Fish: Some people love eating it, and some people do not. But its health benefits are something that everyone can agree on.

“Studies show that increasing your fish intake is good for you, especially your heart,” says Jane DeWitt, clinical nutrition coordinator of Food and Nutrition Services for Hackettstown Medical Center. “It’s leaner than red meat and some, like salmon, arctic char and sardines, are full of omega-3 fatty acids, which are great for your heart.”

Omega-3 fatty acids, which are essential fatty acids for human health, can help reduce inflammation as well as the risk for heart disease, notes DeWitt. The American Heart Association recommends up to two servings of fish per week, up to 12 ounces total.

An Acquired Taste

Eating more fish is easier said than done for some people, according to Mary Finckenor, registered dietitian for Morristown Medical Center. She cites the smell as one of the biggest reasons her patients avoid eating fish at home.

“They can’t stand the scent – it’s a real obstacle for them,” she says. “Fortunately, there are many ways to minimize it.”

Finckenor proposes closing the doors to keep the scent from spreading throughout the house. Christina Lavner, registered dietitian for Chilton Medical Center, also suggests using microwave-safe bags to cook fish, but only in the microwave.

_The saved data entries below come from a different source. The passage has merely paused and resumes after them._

/-- `Re ⟪Φ, P Φ⟫ ≥ Re ⟪Φ, Q Φ⟫ - ‖P - Q‖` for a unit vector. [folklore] -/
private theorem re_inner_ge_sub_norm' (P Q : E →L[ℂ] E) {Φ : E} (hΦ : ‖Φ‖ = 1) :
    (⟪Φ, Q Φ⟫_ℂ).re - ‖P - Q‖ ≤ (⟪Φ, P Φ⟫_ℂ).re := by
  have h : (⟪Φ, P Φ⟫_ℂ).re = (⟪Φ, Q Φ⟫_ℂ).re + (⟪Φ, (P - Q) Φ⟫_ℂ).re := by
    rw [sub_apply, inner_sub_right, Complex.sub_re]; ring
  have hb : |(⟪Φ, (P - Q) Φ⟫_ℂ).re| ≤ ‖P - Q‖ :=
    calc |(⟪Φ, (P - Q) Φ⟫_ℂ).re| ≤ ‖⟪Φ, (P - Q) Φ⟫_ℂ‖ := Complex.abs_re_le_norm _
      _ ≤ ‖Φ‖ * ‖(P - Q) Φ‖ := norm_inner_le_norm _ _
      _ ≤ ‖Φ‖ * (‖P - Q‖ * ‖Φ‖) := by gcongr; exact (P - Q).le_opNorm Φ
      _ = ‖P - Q‖ := by rw [hΦ]; ring
  rw [h]
  linarith [(abs_le.mp hb).1]

/-- `‖[A, Q]‖ ≤ 2 (o r′) (2oN)²` for `Q = (O^{(1)})² + (O^{(2)})²` whenever
`‖[A, O^{(1)}]‖, ‖[A, O^{(2)}]‖ ≤ ‖[O^{(1)}, O^{(2)}]‖` (used for `A = O^±`), with the overlap
commutator bound. [cite: KomaTasaki1993, Lemma 6.3 (6.10) / (7.21)–(7.22)] -/
theorem norm_comm_orderSq_le (A : E →L[ℂ] E)
    (hA0 : ‖A * sys.collapse.order 0 - sys.collapse.order 0 * A‖ ≤ ‖sys.collapse.orderComm‖)
    (hA1 : ‖A * sys.collapse.order 1 - sys.collapse.order 1 * A‖ ≤ ‖sys.collapse.orderComm‖) :
    ‖A * sys.collapse.orderSq - sys.collapse.orderSq * A‖ ≤
      2 * (sys.obar * sys.r') * (2 * sys.obar * Fintype.card Λ) ^ 2 := by
  have h0 : ‖sys.collapse.order 0‖ ≤ sys.obar * Fintype.card Λ := by
    have h := sys.collapse.norm_order_le 0
    simp only [collapse_obar, Fintype.card_unit, Nat.cast_one, mul_one] at h
    exact h
  have h1 : ‖sys.collapse.order 1‖ ≤ sys.obar * Fintype.card Λ := by
    have h := sys.collapse.norm_order_le 1
    simp only [collapse_obar, Fintype.card_unit, Nat.cast_one, mul_one] at h
    exact h
  have hK := sys.norm_orderComm_collapse_le
  have hoN : 0 ≤ sys.obar * Fintype.card Λ := mul_nonneg sys.obar_pos.le (Nat.cast_nonneg _)
  have hsplit : A * sys.collapse.orderSq - sys.collapse.orderSq * A =
      (A * (sys.collapse.order 0 * sys.collapse.order 0)
          - sys.collapse.order 0 * sys.collapse.order 0 * A)
        + (A * (sys.collapse.order 1 * sys.collapse.order 1)
          - sys.collapse.order 1 * sys.collapse.order 1 * A) := by
    simp only [U1System.orderSq, mul_add, add_mul]
    abel
  rw [hsplit]
  calc _ ≤ ‖A * (sys.collapse.order 0 * sys.collapse.order 0)
            - sys.collapse.order 0 * sys.collapse.order 0 * A‖
        + ‖A * (sys.collapse.order 1 * sys.collapse.order 1)
            - sys.collapse.order 1 * sys.collapse.order 1 * A‖ := norm_add_le _ _
    _ ≤ 2 * ‖A * sys.collapse.order 0 - sys.collapse.order 0 * A‖ * ‖sys.collapse.order 0‖
        + 2 * ‖A * sys.collapse.order 1 - sys.collapse.order 1 * A‖ * ‖sys.collapse.order 1‖ :=
          add_le_add (norm_comm_mul_self_le' _ _) (norm_comm_mul_self_le' _ _)
    _ ≤ 2 * ‖sys.collapse.orderComm‖ * (sys.obar * Fintype.card Λ)
        + 2 * ‖sys.collapse.orderComm‖ * (sys.obar * Fintype.card Λ) := by
          gcongr
    _ ≤ 2 * (2 * sys.obar ^ 2 * sys.r' * Fintype.card Λ) * (sys.obar * Fintype.card Λ)
        + 2 * (2 * sys.obar ^ 2 * sys.r' * Fintype.card Λ) * (sys.obar * Fintype.card Λ) := by
          gcongr
    _ = 2 * (sys.obar * sys.r') * (2 * sys.obar * Fintype.card Λ) ^ 2 := by ring

/-- **Lower bound on `‖(O^+)^{k+1} Φ‖²` under bounded overlap** (KT93 (7.15), (7.18)):
`‖(O^+)^{k+1} Φ‖² ≥ ⟨Φ, Q^{k+1} Φ⟩ - (k+1)² (o r′) (2oN)^{2k+1} ≥ (2μ²o²N²)^{k+1} - (k+1)² (o r′) (2oN)^{2k+1}`.
[cite: KomaTasaki1993, Lemma 7.4 (7.15), Lemma 7.5 (7.18), (7.26)] -/
theorem norm_sq_orderPlus_pow_ge [FiniteDimensional ℂ E] {Φ : E} {EΛ μ : ℝ}
    (hΦ : sys.IsLROEigenstate Φ EΛ μ) (k : ℕ) :
    (2 * (μ * sys.obar * Fintype.card Λ) ^ 2) ^ (k + 1)
        - ((k : ℝ) + 1) ^ 2 * (sys.obar * sys.r') * (2 * sys.obar * Fintype.card Λ) ^ (2 * k + 1)
      ≤ ‖(sys.orderPlus ^ (k + 1)) Φ‖ ^ 2 := by
  set S := sys.collapse with hS
  have hα : 0 ≤ 2 * sys.obar * Fintype.card Λ := by
    have := sys.obar_pos.le; positivity
  have hδ : 0 ≤ sys.obar * sys.r' := mul_nonneg sys.obar_pos.le (Nat.cast_nonneg _)
  have hOm : ‖S.orderMinus‖ ≤ 2 * sys.obar * Fintype.card Λ := by
    have h := S.norm_orderMinus_le
    simp only [hS, collapse_obar, Fintype.card_unit, Nat.cast_one, mul_one] at h
    simpa [hS, mul_assoc] using h
  have hOp : ‖S.orderPlus‖ ≤ 2 * sys.obar * Fintype.card Λ := by
    have h := S.norm_orderPlus_le
    simp only [hS, collapse_obar, Fintype.card_unit, Nat.cast_one, mul_one] at h
    simpa [hS, mul_assoc] using h
  have hQ : ‖S.orderSq‖ ≤ (2 * sys.obar * Fintype.card Λ) ^ 2 := sys.norm_orderSq_le
  have h1 : ‖(S.orderPlus ^ (k + 1)) Φ‖ ^ 2 =
      (⟪Φ, (S.orderMinus ^ (k + 1) * S.orderPlus ^ (k + 1)) Φ⟫_ℂ).re := by
    rw [mul_apply_eq_comp, ← S.inner_orderPlus_pow_left, inner_self_eq_norm_sq_to_K]
    norm_cast
  have hAB : ‖S.orderMinus * S.orderPlus - S.orderSq‖
      ≤ (sys.obar * sys.r') * (2 * sys.obar * Fintype.card Λ) := by
    rw [S.orderMinus_mul_orderPlus, add_sub_cancel_left, norm_smul, Complex.norm_I, one_mul]
    calc ‖S.orderComm‖ ≤ 2 * sys.obar ^ 2 * sys.r' * Fintype.card Λ :=
          sys.norm_orderComm_collapse_le
      _ = (sys.obar * sys.r') * (2 * sys.obar * Fintype.card Λ) := by ring
  have hAQ : ‖S.orderMinus * S.orderSq - S.orderSq * S.orderMinus‖
      ≤ 2 * (sys.obar * sys.r') * (2 * sys.obar * Fintype.card Λ) ^ 2 := by
    refine sys.norm_comm_orderSq_le _ ?_ ?_
    · rw [S.orderMinus_comm_order_zero, norm_smul, Complex.norm_I, one_mul]
    · rw [S.orderMinus_comm_order_one]
  have h2 := norm_pow_mul_pow_sub_pow_le S.orderMinus S.orderPlus S.orderSq hα hδ hOm hOp hQ
    hAB hAQ k
  have hlro : 2 * (μ * sys.obar * Fintype.card Λ) ^ 2 ≤ (⟪Φ, S.orderSq Φ⟫_ℂ).re :=
    sys.re_inner_orderSq_ge hΦ
  have h3 : (2 * (μ * sys.obar * Fintype.card Λ) ^ 2) ^ (k + 1)
      ≤ (⟪Φ, (S.orderSq ^ (k + 1)) Φ⟫_ℂ).re :=
    (pow_le_pow_left₀ (by positivity) hlro _).trans
      (pow_re_inner_le_re_inner_pow S.orderSq S.isSymmetric_orderSq
        (fun x => by rw [S.re_inner_orderSq]; positivity) hΦ.norm_eq_one (k + 1))
  have h4 := re_inner_ge_sub_norm' (S.orderMinus ^ (k + 1) * S.orderPlus ^ (k + 1))
    (S.orderSq ^ (k + 1)) hΦ.norm_eq_one
  change _ ≤ ‖(S.orderPlus ^ (k + 1)) Φ‖ ^ 2
  rw [h1]
  linarith

/-- **Lower bound on `‖(O^-)^{k+1} Φ‖²` under bounded overlap** (mirror image, KT93 after (7.19)).
[cite: KomaTasaki1993, Lemma 7.4 (7.15), Lemma 7.5 (7.18)–(7.19), (7.26)] -/
theorem norm_sq_orderMinus_pow_ge [FiniteDimensional ℂ E] {Φ : E} {EΛ μ : ℝ}
    (hΦ : sys.IsLROEigenstate Φ EΛ μ) (k : ℕ) :
    (2 * (μ * sys.obar * Fintype.card Λ) ^ 2) ^ (k + 1)
        - ((k : ℝ) + 1) ^ 2 * (sys.obar * sys.r') * (2 * sys.obar * Fintype.card Λ) ^ (2 * k + 1)
      ≤ ‖(sys.orderMinus ^ (k + 1)) Φ‖ ^ 2 := by
  set S := sys.collapse with hS
  have hα : 0 ≤ 2 * sys.obar * Fintype.card Λ := by
    have := sys.obar_pos.le; positivity
  have hδ : 0 ≤ sys.obar * sys.r' := mul_nonneg sys.obar_pos.le (Nat.cast_nonneg _)
  have hOm : ‖S.orderMinus‖ ≤ 2 * sys.obar * Fintype.card Λ := by
    have h := S.norm_orderMinus_le
    simp only [hS, collapse_obar, Fintype.card_unit, Nat.cast_one, mul_one] at h
    simpa [hS, mul_assoc] using h
  have hOp : ‖S.orderPlus‖ ≤ 2 * sys.obar * Fintype.card Λ := by
    have h := S.norm_orderPlus_le
    simp only [hS, collapse_obar, Fintype.card_unit, Nat.cast_one, mul_one] at h
    simpa [hS, mul_assoc] using h
  have hQ : ‖S.orderSq‖ ≤ (2 * sys.obar * Fintype.card Λ) ^ 2 := sys.norm_orderSq_le
  have h1 : ‖(S.orderMinus ^ (k + 1)) Φ‖ ^ 2 =
      (⟪Φ, (S.orderPlus ^ (k + 1) * S.orderMinus ^ (k + 1)) Φ⟫_ℂ).re := by
    rw [mul_apply_eq_comp, ← S.inner_orderMinus_pow_left, inner_self_eq_norm_sq_to_K]
    norm_cast
  have hAB : ‖S.orderPlus * S.orderMinus - S.orderSq‖
      ≤ (sys.obar * sys.r') * (2 * sys.obar * Fintype.card Λ) := by
    rw [S.orderPlus_mul_orderMinus, sub_sub_cancel_left, norm_neg, norm_smul, Complex.norm_I,
      one_mul]
    calc ‖S.orderComm‖ ≤ 2 * sys.obar ^ 2 * sys.r' * Fintype.card Λ :=
          sys.norm_orderComm_collapse_le
      _ = (sys.obar * sys.r') * (2 * sys.obar * Fintype.card Λ) := by ring
  have hAQ : ‖S.orderPlus * S.orderSq - S.orderSq * S.orderPlus‖
      ≤ 2 * (sys.obar * sys.r') * (2 * sys.obar * Fintype.card Λ) ^ 2 := by
    refine sys.norm_comm_orderSq_le _ ?_ ?_
    · rw [S.orderPlus_comm_order_zero, norm_neg, norm_smul, Complex.norm_I, one_mul]
    · rw [S.orderPlus_comm_order_one]
  have h2 := norm_pow_mul_pow_sub_pow_le S.orderPlus S.orderMinus S.orderSq hα hδ hOp hOm hQ
    hAB hAQ k
  have hlro : 2 * (μ * sys.obar * Fintype.card Λ) ^ 2 ≤ (⟪Φ, S.orderSq Φ⟫_ℂ).re :=
    sys.re_inner_orderSq_ge hΦ
  have h3 : (2 * (μ * sys.obar * Fintype.card Λ) ^ 2) ^ (k + 1)
      ≤ (⟪Φ, (S.orderSq ^ (k + 1)) Φ⟫_ℂ).re :=
    (pow_le_pow_left₀ (by positivity) hlro _).trans
      (pow_re_inner_le_re_inner_pow S.orderSq S.isSymmetric_orderSq
        (fun x => by rw [S.re_inner_orderSq]; positivity) hΦ.norm_eq_one (k + 1))
  have h4 := re_inner_ge_sub_norm' (S.orderPlus ^ (k + 1) * S.orderMinus ^ (k + 1))
    (S.orderSq ^ (k + 1)) hΦ.norm_eq_one
  change _ ≤ ‖(S.orderMinus ^ (k + 1)) Φ‖ ^ 2
  rw [h1]
  linarith

/-! ### KT94 Theorem 2.5 (2.30) under bounded overlap: the finite-volume bound -/

/-- **KT94 Theorem 2.5 (2.30), finite-volume quantitative form, BOUNDED-OVERLAP densities — PROVED.**
For a bounded-overlap `U(1)` system (i′) with overlap bound `r′`, iii)) and a state `Φ` with obscured
symmetry breaking iv) (2.17), for every `k ≥ 1` and every `N = |Λ|`, the symmetry-breaking trial state
`Ξ^{(k)}` (2.27) has `Re (Ξ^{(k)}, O^{(1)} Ξ^{(k)}) ≥ 0` and

  `(2 (μ o N)²)^k - k² (o r′) (2 o N)^{2k-1} ≤ ( (2k+1)/(2k) · Re (Ξ^{(k)}, O^{(1)} Ξ^{(k)}) )^{2k}`,

i.e. `N⁻¹ (Ξ^{(k)}, O^{(1)} Ξ^{(k)}) ≥ (2k/(2k+1)) ((2μ²o²)^k - k² r′ 2^{2k-1} o^{2k} N⁻¹)₊^{1/(2k)}`
(KT's bound is the case `r′ = 1`).  Assembly = the tree's `U1System.theorem_2_5_orderOne_fin_of_le`
applied to the one-site collapse with the moment bounds of this file.
[cite: KomaTasaki1994, Theorem 2.5 (2.30)] [cite: KomaTasaki1993, Theorem 7.3, (7.25)–(7.26)] -/
theorem theorem_2_5_orderOne_fin [FiniteDimensional ℂ E] {Φ : E} {EΛ μ : ℝ}
    (hΦ : sys.IsLROEigenstate Φ EΛ μ) (k : ℕ) (hk : 1 ≤ k) :
    0 ≤ (⟪sys.xiState k Φ, sys.order 0 (sys.xiState k Φ)⟫_ℂ).re ∧
      (2 * (μ * sys.obar * Fintype.card Λ) ^ 2) ^ k
          - (k : ℝ) ^ 2 * (sys.obar * sys.r') * (2 * sys.obar * Fintype.card Λ) ^ (2 * k - 1)
        ≤ ((2 * k + 1) / (2 * k) * (⟪sys.xiState k Φ, sys.order 0 (sys.xiState k Φ)⟫_ℂ).re)
          ^ (2 * k) := by
  obtain ⟨k, rfl⟩ : ∃ k', k = k' + 1 := ⟨k - 1, by omega⟩
  have e1 : 2 * (k + 1) - 1 = 2 * k + 1 := by omega
  have hL' : ((k + 1 : ℕ) : ℝ) ^ 2 = ((k : ℝ) + 1) ^ 2 := by push_cast; ring
  have ha2 := sys.norm_sq_orderPlus_pow_ge hΦ k
  have hb2 := sys.norm_sq_orderMinus_pow_ge hΦ k
  rw [← hL'] at ha2 hb2
  have h := sys.collapse.theorem_2_5_orderOne_fin_of_le hΦ (k + 1) hk ha2 hb2
  rw [collapse_order] at h
  rw [e1]
  exact h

“You take your fish out, zip up the bag and throw it away – there’s no smell,” Lavner says.

Another reason some people dislike fish: the taste. Sabrina Lombardi, clinical nutrition coordinator of Food and Nutrition Services for Newton Medical Center, suggests that these individuals start with white fish, which tend to be milder in flavor than other species.

“Cod, flounder and tilapia are some of the lighter fish that can help people ease into increasing their intake,” she says.

Everything in Moderation

When it comes to fish, it is possible to have too much of a good thing. Mercury, a naturally occurring metal, is often found in fish in varying amounts – and too much of it can prove dangerous for humans. People should avoid or limit some fish – like swordfish, shark and albacore tuna – due to their high mercury levels, says Lavner, but most people have nothing to worry about if they follow the recommended servings.

“As long as you aren’t eating fish for breakfast, lunch and dinner every day, you should be fine,” Lavner says.